*** Opening of Data extracts ***
import HarnessLib
import Summits.ValiantsHypothesis.ValiantsHypothesis.Theorems.Depth4WidthDoor
import Literature.RingTheory.MvPolynomial.LinearFormIdealsHeight
import Mathlib.Algebra.MvPolynomial.PDeriv

/-!
# Depth4DoorStrictnessBeta — strictness of the second door arrow (O29, lens-4 g36)

The SECOND door arrow `β = Depth4WidthDoor.widthDoor_of_boundedDoor` (`BoundedDoor ⟹ WidthDoor`) is
ONE-WAY as a conversion between the two currencies: for the FERMAT family `fermat K n =
Σ_{i<(n+2)^⌊√n⌋} x_i^n` the `WidthDoor`-SHAPE HOLDS (`not_comp_fermat`, from the KRULL WIDTH FLOOR
`le_mul_of_comp_sum_X_pow`: a composition `F(Q₁,…,Q_q)` with `deg Qᵢ ≤ t < n` puts every `∂_j fermat
= n·x_j^{n-1}` into the LETTER-COMPONENT IDEAL — `≤ q·t` homogeneous generators of positive degree —
whose only minimal prime is then the irrelevant ideal of height `N`, so `N ≤ q·t`), while the
`BoundedDoor`-SHAPE FAILS (`hasSPSPExpr_fermat`: `x_i^n` is ONE product of `2⌊√n⌋+2` powers of
degree `≤ ⌊√n⌋`; take `c = 2`). [cite: Matsumura1987, Thm. 13.5; Tavenas2015, Thm. 1]

HONESTY. NO new invariant: the floor is the D-INSENSITIVE generator-count ≥ Krull-height bound, IN
the cone ("strength" / Jacobian codimension); it bites only because the witness is a forced NON-p
family on `(n+2)^⌊√n⌋ ≫ q·t` variables (NOT a p-family). For per NOTHING is decided — both cells,
the converse for per and the IDEA-NEEDED leaf (a D-SENSITIVE generator count separating per from
det) are UNCHANGED; METHOD CEILING for per confirmed (Jacobian/strength-type floors `≤ 2n <` door);
the arrow is ONE-WAY only as a conversion between currencies; `γ` is S-currency and untouched.
NOT a rung · 0 S-currency · closes no item · VP ≠ VNP is NOT proved.
-/

set_option linter.dupNamespace false

namespace Summit.ValiantsHypothesis.ValiantsHypothesis.Theorems.Depth4DoorStrictnessBeta

open MvPolynomial Literature.Computability.AlgebraicComplexity Literature.RingTheory.MvPolynomial

/-- The FERMAT family on the door's variable budget: `fermat K n = Σ_{i < (n+2)^⌊√n⌋} x_i ^ n`
(`N = (n+2)^⌊√n⌋` variables, degree `n`; NOT a p-family). [folklore] -/
noncomputable def fermat (K : Type*) [CommSemiring K] (n : ℕ) :
    MvPolynomial (Fin ((n + 2) ^ Nat.sqrt n)) K :=
  ∑ i, X i ^ n
import Mathlib
import HarnessLib
import Summits.Ventures.LatticeQCDFlow.Exactness.SUNMultiStepPositionLaw
import Summits.Ventures.LatticeQCDFlow.Exactness.SUNMultiStepThreshold
import Summits.Ventures.LatticeQCDFlow.Exactness.SUNLeapfrogHMCErgodic

/-!
# Multi-step leapfrog HMC on `SU(N)` lattice gauge fields is uniformly ergodic for short trajectories (a power of the kernel is Doeblin)

HONEST FRAMING: exact (Metropolis-corrected) sampling algorithms for lattice gauge theory;
figures of merit are autocorrelation/cost numbers at stated couplings and volumes; no
continuum-physics claim.

Venture `LatticeQCDFlow` (cell pub-lqcd), topic `Exactness`, FANOUT row 9 (eng-latcore, the
engine `latflow.core.hmc.HMC(f, β, 'leapfrog').trajectory(τ, nstep)` / `sun_2d.HMC2D` on `SU(N)`
with `nstep ≥ 2` — the row every `SU(N)` exactness file of the tree listed as NOT CLAIMED).  NEW WORK
of the cell over the tree (`SUNMultiStepLeapfrogHMC.lean`: the kernel `sunLeapfrogHMCN`, exact at every
`nstep`; `SUNMultiStepPositionLaw.lean`: the position law dominates the chart kick;
`SUNMultiStepThreshold.lean`: the threshold `s(ι)`; `SUNProductTrajectory.plfBounds_sun`;
`SUNLeapfrogHMCWalk.refreshUpdate_involMH_minorised_at`, `smul_restrict_sunMomBox_le_sunMomentumLaw`;
`SUNExpChartMinorisation.sunKick_nHit_minorised`; `PiGroupKicks`, `MetropolisSweepErgodic`,
`MetropolisSweepConvergence.uniformlyErgodic_of_nHit_minorised`, `DoeblinUniqueness`,
`LocalDilationPushforward.exists_addHaar_image_le_of_lipschitzOnWith`); nothing here is cited as a
fact.  Printed counterparts, NAMED ONLY: Duane–Kennedy–Pendleton–Roweth 1987; Mackenzie 1989 (long
fixed-length trajectories can be non-ergodic — nothing is asserted there); Bou-Rabee–Sanz-Serna 2018
(irreducibility of HMC for short trajectories); Meyn–Tweedie ch. 16.

THE SETTING.  Coordinates `ι : E → 𝔰𝔲(N)` (injective, onto; `N ≥ 1`), any additive Haar measure
`μ` on `E`, any measurable kinetic term `T ≥ 0` bounded on boxes with `Z_T < ∞` (the engine's Gaussian
is one), any measurable action `S` bounded by `s`, a measurable momentum increment `g` (in the engine
`−½ε∂S`) bounded by `b` per link and `K_g`-Lipschitz in the matrix sup norm, step `ε > 0`, `n ≥ 1` steps.
THE HYPOTHESIS (short trajectories): `nε ≤ s(ι)`, `(2n+1)b ≤ s(ι)`, `K_g·ε·n² ≤ s(ι)` with the positive
threshold `s(ι) = sunShortTrajThreshold ι hinj` of the coordinates.

* **`sunLeapfrogHMCN_minorised_walk`** — from EVERY configuration `U`, one `n`-step HMC update
  dominates `δ₁ · ((⊗ chartKickR (nε/3)) · U)`, `δ₁ > 0` not depending on `U`.
* **`sunLeapfrogHMCN_nHit_minorised`** — some power `K^{k+1}` dominates `δ · Haar^{⊗links}` from every
  start (the chart kick covers, link by link; products; right invariance).
* **`sunLeapfrogHMCN_uniformlyErgodic`** — `|μ₀Kᵗ(A) − π_S(A)| ≤ (1 − δ)^{⌊t/(k+1)⌋}` for EVERY initial
  law, `π_S = gibbsProbability Haar^{⊗links} e^{−S}` (`= Z_S⁻¹e^{−S}·Haar^⊗`);
  **`sunLeapfrogHMCN_invariant_unique`** — `π_S` is the ONLY invariant probability law.

NOT CLAIMED: anything when the hypothesis fails (in particular the engine's usual `τ = nε ≈ 1`: long
fixed-length trajectories can be non-ergodic, Mackenzie 1989); any usable constant (`s(ι)`, `k`, `δ`
come from the inverse function theorem and compactness); OMF words / `tau_jitter` (row 14's
calculus); `CP(N−1)` / spheres; floating point.
-/

noncomputable section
*** Close of Data extracts ***
- [Action item]:
The lines from the start of the entries above through the line containing "Tavenas2015, Thm. 1]" are the ones to return, please; copy them exactly and include both ends.

- [Solution to this task]:
import HarnessLib
import Summits.ValiantsHypothesis.ValiantsHypothesis.Theorems.Depth4WidthDoor
import Literature.RingTheory.MvPolynomial.LinearFormIdealsHeight
import Mathlib.Algebra.MvPolynomial.PDeriv

/-!
# Depth4DoorStrictnessBeta — strictness of the second door arrow (O29, lens-4 g36)

The SECOND door arrow `β = Depth4WidthDoor.widthDoor_of_boundedDoor` (`BoundedDoor ⟹ WidthDoor`) is
ONE-WAY as a conversion between the two currencies: for the FERMAT family `fermat K n =
Σ_{i<(n+2)^⌊√n⌋} x_i^n` the `WidthDoor`-SHAPE HOLDS (`not_comp_fermat`, from the KRULL WIDTH FLOOR
`le_mul_of_comp_sum_X_pow`: a composition `F(Q₁,…,Q_q)` with `deg Qᵢ ≤ t < n` puts every `∂_j fermat
= n·x_j^{n-1}` into the LETTER-COMPONENT IDEAL — `≤ q·t` homogeneous generators of positive degree —
whose only minimal prime is then the irrelevant ideal of height `N`, so `N ≤ q·t`), while the
`BoundedDoor`-SHAPE FAILS (`hasSPSPExpr_fermat`: `x_i^n` is ONE product of `2⌊√n⌋+2` powers of
degree `≤ ⌊√n⌋`; take `c = 2`). [cite: Matsumura1987, Thm. 13.5; Tavenas2015, Thm. 1]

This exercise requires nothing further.